• Activity:
What is the number of lines below that include the string "along"? Provide that number alone.

• Items from a data source:
import Summits.AtomisticToContinuum.FouriersLaw.Theses.BondHeatUncertainty
import Summits.AtomisticToContinuum.FouriersLaw.Theorems.BondHeatUncertaintySubdiffusiveBondHeatBathBondReductionTwoTime
import Summits.AtomisticToContinuum.FouriersLaw.Theorems.BondHeatUncertaintySubdiffusiveBondHeatBathBondReductionFlowLaws

/-!
# `SubdiffusiveBondHeat` / bath-bond reduction, part 4b: second moments of time integrals along the stationary flow

Helper file for crux `stmt-AtomisticToContinuum-9120` (`BondHeatUncertainty.SubdiffusiveBondHeat`), line
`bath-bond-deficit-integral`, stub `stub_bathBondReduction`. The crux's bond-heat variance is the KERNEL-LEVEL
quantity `V_N(b,t) = 2∫₀ᵗ (t-s) C_N(b,s) ds`, `C_N(b,s) = ∫ j_b · (P_s j_b) dμ_T`; the reduction reads it
as the second moment `E_{μ_T}[(∫₀ᵗ j_b(z_s) ds)²]` of the time-integrated current along the stationary
process. This file proves that dictionary for the constructed flow `z_s = Φ_s(x, B)` of the pinned chain
started from an initial law `μ` that is INVARIANT for the constructed kernels (`μ.bind P_s = μ` for all
`s` — for the Gibbs measure this is clause (a) of `BoundaryEscapeDeficit.BoundaryKernelBasics`,
stmt-AtomisticToContinuum-12239, a hypothesis here): for observables `f, h` with `f², h² ∈ L¹(μ)`,

  `E_{μ⊗W}[(∫₀ᵗ f(z_s) ds)(∫₀ᵗ h(z_s) ds)] = ∫₀ᵗ (t - r) (⟨f, P_r h⟩_μ + ⟨h, P_r f⟩_μ) dr`,

in particular `E[(∫₀ᵗ f(z_s) ds)²] = 2∫₀ᵗ (t-r) ⟨f, P_r f⟩_μ dr` (so `V_N(b,t) = E[(Q_t^{(b)})²]` once
(a) is available; registered sub-goal `pinnedChain_timeIntegral_sq`). Ingredients: the two-time law of
part 3, the one-time law and moments of part 4a, Fubini on `Ω × (0,t]²`, and `setIntegral_square_lag_eq`.

Nothing here closes an item.
-/

noncomputable section

open MeasureTheory ProbabilityTheory Filter Topology Set intervalIntegral
open scoped NNReal ENNReal
open Literature.MathematicalPhysics.KineticTheory.HeatConduction Literature.Probability.Process

namespace Summit.AtomisticToContinuum.FouriersLaw.Theorems.SubdiffusiveBondHeat

open OscillatorChain

/-! ### Second moments of time integrals along the stationary flow -/

section Main

variable {ω₂ lam β γ : ℝ} (hω : 0 < ω₂) (hl : 0 ≤ lam) (hβ : 0 ≤ β) (hγ : 0 ≤ γ) (N : ℕ) (T_L T_R : ℝ)
include hω hl hβ hγ

/-- Integrability on `Ω × (0,t]²` of `(p, (s,u)) ↦ f(z_s(p)) h(z_u(p))` for `f, h ∈ L²(μ)` under an invariant
initial law (`|fh| ≤ f² + h²` and the one-time law). [folklore] -/
theorem pinnedChain_integrable_uncurry_timeSquare_of_invariant (μ : Measure (PhaseSpace N)) [SFinite μ]
    (hinv : ∀ s : ℝ≥0, μ.bind ((pinnedChain ω₂ lam β γ).transitionKernel N T_L T_R s) = μ)
    {f h : PhaseSpace N → ℝ} (hf : Measurable f) (hh : Measurable h)
    (hf2 : Integrable (fun y => f y ^ 2) μ) (hh2 : Integrable (fun y => h y ^ 2) μ) (t : ℝ) :
    Integrable (Function.uncurry fun (p : PhaseSpace N × WienerPair) (z : ℝ × ℝ) =>
      f ((pinnedChain ω₂ lam β γ).solMap N T_L T_R z.1 p.1 (pairPath p.2)) *
        h ((pinnedChain ω₂ lam β γ).solMap N T_L T_R z.2 p.1 (pairPath p.2)))
      ((μ.prod wienerPair).prod
        (((volume : Measure ℝ).restrict (Ioc 0 t)).prod ((volume : Measure ℝ).restrict (Ioc 0 t)))) := by
  haveI hLfin : IsFiniteMeasure ((volume : Measure ℝ).restrict (Ioc 0 t)) := by
    refine ⟨?_⟩
    rw [Measure.restrict_apply_univ]
    exact measure_Ioc_lt_top
  have hZ := pinnedChain_measurable_solMap_process hω hl hβ hγ N T_L T_R
  set G : (PhaseSpace N × WienerPair) × (ℝ × ℝ) → ℝ := fun w =>
    f ((pinnedChain ω₂ lam β γ).solMap N T_L T_R w.2.1 w.1.1 (pairPath w.1.2)) *
      h ((pinnedChain ω₂ lam β γ).solMap N T_L T_R w.2.2 w.1.1 (pairPath w.1.2)) with hG
  have hGm : Measurable G := by
    have h1 : Measurable fun w : (PhaseSpace N × WienerPair) × (ℝ × ℝ) => (w.2.1, w.1) :=
      (measurable_fst.comp measurable_snd).prodMk measurable_fst
    have h2 : Measurable fun w : (PhaseSpace N × WienerPair) × (ℝ × ℝ) => (w.2.2, w.1) :=
      (measurable_snd.comp measurable_snd).prodMk measurable_fst
    have hA := hf.comp (hZ.comp h1)
    have hB := hh.comp (hZ.comp h2)
    have hAB := hA.mul hB
    exact hAB
  have hCf : ∫⁻ y, ‖f y‖ₑ ^ 2 ∂μ < ∞ := by
    have h1 := hf2.hasFiniteIntegral
    unfold HasFiniteIntegral at h1
    simpa [enorm_pow] using h1
  have hCh : ∫⁻ y, ‖h y‖ₑ ^ 2 ∂μ < ∞ := by
    have h1 := hh2.hasFiniteIntegral
    unfold HasFiniteIntegral at h1
    simpa [enorm_pow] using h1
  have hGi : Integrable G ((μ.prod wienerPair).prod
      (((volume : Measure ℝ).restrict (Ioc 0 t)).prod ((volume : Measure ℝ).restrict (Ioc 0 t)))) := by
    refine ⟨hGm.aestronglyMeasurable, ?_⟩
    unfold HasFiniteIntegral
    have h1m : Measurable fun w : (PhaseSpace N × WienerPair) × (ℝ × ℝ) =>
        ‖f ((pinnedChain ω₂ lam β γ).solMap N T_L T_R w.2.1 w.1.1 (pairPath w.1.2))‖ₑ ^ 2 := by
      have h1 : Measurable fun w : (PhaseSpace N × WienerPair) × (ℝ × ℝ) => (w.2.1, w.1) :=
        (measurable_fst.comp measurable_snd).prodMk measurable_fst
      have hA := ((hf.comp (hZ.comp h1)).enorm.pow_const 2)
      exact hA
    have h2m : Measurable fun w : (PhaseSpace N × WienerPair) × (ℝ × ℝ) =>
        ‖h ((pinnedChain ω₂ lam β γ).solMap N T_L T_R w.2.2 w.1.1 (pairPath w.1.2))‖ₑ ^ 2 := by
      have h2 : Measurable fun w : (PhaseSpace N × WienerPair) × (ℝ × ℝ) => (w.2.2, w.1) :=
        (measurable_snd.comp measurable_snd).prodMk measurable_fst
      have hB := ((hh.comp (hZ.comp h2)).enorm.pow_const 2)
      exact hB
    calc ∫⁻ w, ‖G w‖ₑ ∂((μ.prod wienerPair).prod
          (((volume : Measure ℝ).restrict (Ioc 0 t)).prod ((volume : Measure ℝ).restrict (Ioc 0 t))))
        ≤ ∫⁻ w, (‖f ((pinnedChain ω₂ lam β γ).solMap N T_L T_R w.2.1 w.1.1 (pairPath w.1.2))‖ₑ ^ 2 +
            ‖h ((pinnedChain ω₂ lam β γ).solMap N T_L T_R w.2.2 w.1.1 (pairPath w.1.2))‖ₑ ^ 2)
            ∂((μ.prod wienerPair).prod
              (((volume : Measure ℝ).restrict (Ioc 0 t)).prod ((volume : Measure ℝ).restrict (Ioc 0 t)))) := by
          refine lintegral_mono fun w => ?_
          simp only [hG, enorm_mul]
          exact ennreal_mul_le_sq_add_sq _ _
      _ = (∫⁻ y, ‖f y‖ₑ ^ 2 ∂μ) * (((volume : Measure ℝ).restrict (Ioc 0 t)).prod
              ((volume : Measure ℝ).restrict (Ioc 0 t))) univ +
            (∫⁻ y, ‖h y‖ₑ ^ 2 ∂μ) * (((volume : Measure ℝ).restrict (Ioc 0 t)).prod
              ((volume : Measure ℝ).restrict (Ioc 0 t))) univ := by
          rw [lintegral_add_left h1m, lintegral_prod_symm _ h1m.aemeasurable, lintegral_prod_symm _ h2m.aemeasurable]
          congr 1
          · rw [← lintegral_const]
            refine lintegral_congr fun z => ?_
            exact pinnedChain_lintegral_sq_solMap_of_invariant hω hl hβ hγ N T_L T_R μ hinv hf z.1
          · rw [← lintegral_const]
            refine lintegral_congr fun z => ?_
            exact pinnedChain_lintegral_sq_solMap_of_invariant hω hl hβ hγ N T_L T_R μ hinv hh z.2
      _ < ∞ := by
          refine ENNReal.add_lt_top.2 ⟨ENNReal.mul_lt_top hCf (measure_lt_top _ _),
            ENNReal.mul_lt_top hCh (measure_lt_top _ _)⟩
  exact hGi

• Exercise solution:
3